import Literature.NumberTheory.EllipticCurves.ProfiniteGroupDistributionGlueIntegral
import Literature.NumberTheory.EllipticCurves.ProfiniteGroupDistributionInduction
import HarnessLib

set_option autoImplicit false

/-!
# De Shalit II.4.14 (38), first line, as an IDENTITY: the integral of a multiplicative character against the glued
# two-variable measure is `(χ(σ_𝔠) − N𝔠)⁻¹ ·` the coset sum of the inner integrals of the induced cell measures;
# and the indicator-weighted comparison of two integrands that agree on `U₀` (the measure half of (38), second line)

Topic `NumberTheory/EllipticCurves`; namespace `Literature.NumberTheory.EllipticCurves` (sequel of
`ProfiniteGroupDistributionGlueIntegral.lean` — `integral_glue_eq`, of `ProfiniteGroupDistributionTwoVariableAssembly.lean` —
`integral_eq_of_glue`, and of `ProfiniteGroupDistributionInduction.lean` — `induce`, `integral_induce`).  Typed generically for the
BSD cell `bsd-print-cf2` (typer `bsd-print-cf2-ty2` g45; port P59 of STUB-PLAN `stub_heegnerIndexLowerAtTwo`, construction-lane
currency of crux `PrintCf2.SplitBadTwoLowerHalfOfFacts` / stmt-BirchSwinnertonDyer-24721; sketch k3-g43 `4443183570b74d89` §1, §3, §4
VERBATIM).  Everything is PROVED; no definition, no named fact, no `sorry`; BSD, the crux and the stub are untouched.

De Shalit, *Iwasawa theory of elliptic curves with complex multiplication* (1987), II.4.14 (p. 72), proof of Theorem II.4.12,
Step 2: "(38) `∫ χ dμ ≡ (χ(σ_𝔠) − N𝔠)⁻¹ Σ_{c} χ(r_c) ∫_{U₀} χ dμ_M(r_c⁻¹ β_M 𝔠) ≡ … mod p^m` […] Since `m` may be arbitrarily
large, the two sides of (36) are in fact equal."  Here the first congruence is an EQUALITY at every modulus `M` (de Shalit
writes `≡` only because he localises `χφ̄^j` at the same time), by (29)↔(31) of II.4.12 and II.4.7 (16) line 1 chained —
in the tree: `integral_eq_of_glue` ▸ `integral_glue_eq` ▸ `integral_induce`.

* §1 `eq_of_forall_norm_sub_le` — the limit glue: `‖x − y‖ ≤ C·p^{−M}` for every `M` forces `x = y` in `ℂ_p`.
* §2 ★ `integral_eq_cosetSum_of_glue_induce`, ★ `integral_eq_cosetSum_mul_of_glue_induce` — (38) line 1 as an identity.
* §3 `norm_integral_indicator_mul_sub_le` — (38) line 2, measure half: integrands agreeing to within `η` on `U₀` have
  `𝟙_{U₀}`-weighted integrals agreeing to within `‖D‖·η`.
-/

noncomputable section

open Filter
open scoped Topology Classical

namespace Literature.NumberTheory.EllipticCurves

/-! ### §1. The limit glue: a congruence modulo every `p^M` is an equality -/

/-- **"Since `m` may be arbitrarily large, the two sides of (36) are in fact equal"** (de Shalit p. 72):
in `ℂ_p`, `‖x − y‖ ≤ C·p^{−M}` for every `M` forces `x = y`. [cite: deShalit1987, II.4.14 Step 2 (p. 72)] -/
theorem eq_of_forall_norm_sub_le {p : ℕ} [hp : Fact p.Prime] {x y : ℂ_[p]} {C : ℝ}
    (h : ∀ M : ℕ, ‖x - y‖ ≤ C * ((p : ℝ)⁻¹) ^ M) : x = y := by
  have hp1 : 1 < (p : ℝ) := by exact_mod_cast hp.out.one_lt
  have h0 : Tendsto (fun M : ℕ ↦ C * ((p : ℝ)⁻¹) ^ M) atTop (𝓝 (C * 0)) :=
    tendsto_const_nhds.mul (tendsto_pow_atTop_nhds_zero_of_lt_one (inv_nonneg.mpr (by positivity))
      (inv_lt_one_of_one_lt₀ hp1))
  rw [mul_zero] at h0
  have hle : ‖x - y‖ ≤ 0 := ge_of_tendsto' h0 h
  exact sub_eq_zero.mp (norm_le_zero_iff.mp hle)

/-! ### §2. «Coset reduction» — de Shalit (38) line 1 is an IDENTITY for the glued induced measure -/

section CosetReduction

open GroupDistribution

variable {p : ℕ} [Fact p.Prime]
variable {G : Type*} [Group G] {𝒰 : ℕ → SubgroupTower G}
  {href : ∀ m n, (𝒰 (m + 1)).U n ≤ (𝒰 m).U n} [∀ m n, ((𝒰 m).U n).Normal]
variable {B : ℕ → Type*} [∀ m, CommMonoid (B m)] [∀ m, MulDistribMulAction G (B m)] {I : Type*}

/-- ★ **Coset reduction (de Shalit (38) line 1, generic).** Let `D_M : B_M → Λ(G along 𝒰^{(M)})` be the cell measures of the
`M`-th modulus with common bound `C`, `i_M = induce D_M` (II.4.6), and `E` the glued two-variable
measure with `δ_{σ_𝔠,N𝔠} E = i_n(β_n 𝔠)` levelwise, the `i_M(β_M 𝔠)` compatible under coarsening
(`exists_glue_twisting_μ_eq_forall_seriesFamily`).  Then for EVERY multiplicative `χ : G → ℂ_p`,
tower-continuous for `𝒰^{(M)}`, with `χ(σ_𝔠) ≠ N𝔠`:
`∫_G χ dE = (χ(σ_𝔠) − N𝔠)⁻¹ · Σ_{c ∈ G/U₀^{(M)}} ∫ 𝟙_{U₀^{(M)}}(y)·χ(r_c y) dD_M(r_c⁻¹•β_M 𝔠)(y)` —
(29)↔(31), II.4.14 Step 1 and II.4.7 (16) line 1 chained; EXACT at every modulus (de Shalit writes
`≡ mod p^m` in (38) only because he localises `χφ̄^j` at the same time).
[cite: deShalit1987, II.4.14 (38) (p. 72), II.4.12 (29)–(31) (p. 67–69), II.4.7 (16) (p. 60)] -/
theorem integral_eq_cosetSum_of_glue_induce
    (D : (m : ℕ) → B m → GroupDistribution (𝒰 m) ℂ_[p]) {C : ℝ} (hC0 : 0 ≤ C)
    (hCb : ∀ (m : ℕ) (b : B m), (D m b).bound ≤ C)
    (β : (m : ℕ) → I → B m) (σ : I → G) (Nm : I → ℕ)
    (E : GroupDistribution (SubgroupTower.diagonal 𝒰 href) ℂ_[p]) (c : I)
    (hE : ∀ (n : ℕ) (b : G ⧸ (𝒰 n).U n),
      (twisting (σ c) (Nm c : ℂ_[p]) E).μ n b = (induce (D n) hC0 (hCb n) (β n c)).μ n b)
    (hcompat : ∀ (m n : ℕ) (a : G ⧸ (𝒰 m).U n),
      ((induce (D (m + 1)) hC0 (hCb (m + 1)) (β (m + 1) c)).pushforward (MonoidHom.id G)
        (SubgroupTower.le_comap_id 𝒰 href m)).μ n a = (induce (D m) hC0 (hCb m) (β m c)).μ n a)
    (M : ℕ) {χ : G → ℂ_[p]} (hχc : (𝒰 M).IsTowerContinuous χ)
    (hχ : ∀ x y, χ (x * y) = χ x * χ y) (h1 : χ 1 = 1) (hne : χ (σ c) ≠ (Nm c : ℂ_[p])) :
    E.integral χ = (χ (σ c) - (Nm c : ℂ_[p]))⁻¹ *
      ∑ c' ∈ (𝒰 M).cells 0, (D M (((𝒰 M).repr 0 c')⁻¹ • β M c)).integral
        (fun y ↦ (if (𝒰 M).proj 0 y = 1 then (1 : ℂ_[p]) else 0) * χ ((𝒰 M).repr 0 c' * y)) := by
  rw [integral_eq_of_glue (p := p) (href := href) (fun m b ↦ induce (D m) hC0 (hCb m) b) β σ Nm E c hE
      hC0 (fun _ ↦ le_rfl) hcompat (SubgroupTower.IsTowerContinuous.diagonal_of href hχc) hχ h1 hne,
    integral_glue_eq (href := href) _ hC0 (fun _ ↦ le_rfl) hcompat M hχc,
    integral_induce (D M) hC0 (hCb M) (β M c) hχc]

/-- **Coset reduction, multiplicative form**: with `‖χ‖ ≤ 1` the representative values come out of the inner
integrals: `∫_G χ dE = (χ(σ_𝔠) − N𝔠)⁻¹ · Σ_c χ(r_c) · ∫ 𝟙_{U₀^{(M)}}·χ dD_M(r_c⁻¹•β_M 𝔠)` — literally
de Shalit's (38) line 1 with `=` for `≡`. [cite: deShalit1987, II.4.14 (38) (p. 72), II.4.7 (16) (p. 60)] -/
theorem integral_eq_cosetSum_mul_of_glue_induce
    (D : (m : ℕ) → B m → GroupDistribution (𝒰 m) ℂ_[p]) {C : ℝ} (hC0 : 0 ≤ C)
    (hCb : ∀ (m : ℕ) (b : B m), (D m b).bound ≤ C)
    (β : (m : ℕ) → I → B m) (σ : I → G) (Nm : I → ℕ)
    (E : GroupDistribution (SubgroupTower.diagonal 𝒰 href) ℂ_[p]) (c : I)
    (hE : ∀ (n : ℕ) (b : G ⧸ (𝒰 n).U n),
      (twisting (σ c) (Nm c : ℂ_[p]) E).μ n b = (induce (D n) hC0 (hCb n) (β n c)).μ n b)
    (hcompat : ∀ (m n : ℕ) (a : G ⧸ (𝒰 m).U n),
      ((induce (D (m + 1)) hC0 (hCb (m + 1)) (β (m + 1) c)).pushforward (MonoidHom.id G)
        (SubgroupTower.le_comap_id 𝒰 href m)).μ n a = (induce (D m) hC0 (hCb m) (β m c)).μ n a)
    (M : ℕ) {χ : G → ℂ_[p]} (hχc : (𝒰 M).IsTowerContinuous χ) (hχ1 : ∀ x, ‖χ x‖ ≤ 1)
    (hχ : ∀ x y, χ (x * y) = χ x * χ y) (h1 : χ 1 = 1) (hne : χ (σ c) ≠ (Nm c : ℂ_[p])) :
    E.integral χ = (χ (σ c) - (Nm c : ℂ_[p]))⁻¹ *
      ∑ c' ∈ (𝒰 M).cells 0, χ ((𝒰 M).repr 0 c') * (D M (((𝒰 M).repr 0 c')⁻¹ • β M c)).integral
        (fun y ↦ (if (𝒰 M).proj 0 y = 1 then (1 : ℂ_[p]) else 0) * χ y) := by
  rw [integral_eq_cosetSum_of_glue_induce D hC0 hCb β σ Nm E c hE hcompat M hχc hχ h1 hne]
  congr 1
  refine Finset.sum_congr rfl fun c' _ ↦ ?_
  have hind : (𝒰 M).IsTowerContinuous (fun y ↦ (if (𝒰 M).proj 0 y = 1 then (1 : ℂ_[p]) else 0) * χ y) :=
    (SubgroupTower.IsTowerContinuous.of_factorsThrough (m := 0)
      (fun b ↦ if b = 1 then (1 : ℂ_[p]) else 0) (fun _ ↦ rfl)).mul hχc (M := 1)
      (fun y ↦ by split_ifs <;> simp) hχ1
  rw [← integral_const_mul _ _ hind]
  refine integral_congr _ fun y ↦ ?_
  rw [hχ, mul_left_comm]

end CosetReduction

/-! ### §3. (38) line 2, measure half: `𝟙_{U₀}`-weighted integrals of integrands agreeing on `U₀` -/

section Indicator

open GroupDistribution

variable {G : Type*} [Group G] {𝒰 : SubgroupTower G} [∀ n, (𝒰.U n).Normal] {𝕜 : Type*} [NormedField 𝕜]
  [IsUltrametricDist 𝕜] [CompleteSpace 𝕜]

/-- **(38) line 2, measure-theoretic half (generic)**: if `f` and `g` (both of norm `≤ 1`,
tower-continuous) agree to within `η` ON `U₀`, then `∫ 𝟙_{U₀} f dD` and `∫ 𝟙_{U₀} g dD` agree to within
`‖D‖·η` — the passage from the avatar `χφ^kφ̄^j|_{G_n}` to the one-variable monomial `φ^k|_{G_n}` in (38)
line 2 once the ARITHMETIC half (`φ̄^j χ ≡ const` on `Gal(K̄/K(𝔤𝔭̄^{M+1}))` modulo `p^{M+1}`) is supplied.
[cite: deShalit1987, II.4.14 (38) (p. 72), I.3.1 (p. 16)] -/
theorem norm_integral_indicator_mul_sub_le (D : GroupDistribution 𝒰 𝕜) {f g : G → 𝕜}
    (hf : 𝒰.IsTowerContinuous f) (hg : 𝒰.IsTowerContinuous g)
    (hf1 : ∀ x, ‖f x‖ ≤ 1) (hg1 : ∀ x, ‖g x‖ ≤ 1) {η : ℝ} (hη : 0 ≤ η)
    (hfg : ∀ x, 𝒰.proj 0 x = 1 → ‖f x - g x‖ ≤ η) :
    ‖D.integral (fun x ↦ (if 𝒰.proj 0 x = 1 then (1 : 𝕜) else 0) * f x) -
        D.integral (fun x ↦ (if 𝒰.proj 0 x = 1 then (1 : 𝕜) else 0) * g x)‖ ≤ D.bound * η := by
  have hind : 𝒰.IsTowerContinuous (fun x ↦ (if 𝒰.proj 0 x = 1 then (1 : 𝕜) else 0)) :=
    SubgroupTower.IsTowerContinuous.of_factorsThrough (m := 0) (fun b ↦ if b = 1 then (1 : 𝕜) else 0)
      (fun _ ↦ rfl)
  have hind1 : ∀ x, ‖(if 𝒰.proj 0 x = 1 then (1 : 𝕜) else 0)‖ ≤ 1 := fun x ↦ by split_ifs <;> simp
  have hF := hind.mul hf (M := 1) hind1 hf1
  have hG := hind.mul hg (M := 1) hind1 hg1
  rw [← D.integral_sub hF hG]
  refine D.norm_integral_le (hF.sub hG) hη fun x ↦ ?_
  by_cases hx : 𝒰.proj 0 x = 1
  · rw [if_pos hx, one_mul, one_mul]; exact hfg x hx
  · rw [if_neg hx, zero_mul, zero_mul, sub_zero, norm_zero]; exact hη

end Indicator

end Literature.NumberTheory.EllipticCurves

end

□ □ □ □

== EXERCISE AIM ==
When a line above includes the word "weighted", please list that line.

== RESPONSE BOX ==
# and the indicator-weighted comparison of two integrands that agree on `U₀` (the measure half of (38), second line)
  `𝟙_{U₀}`-weighted integrals agreeing to within `‖D‖·η`.
/-! ### §3. (38) line 2, measure half: `𝟙_{U₀}`-weighted integrals of integrands agreeing on `U₀` -/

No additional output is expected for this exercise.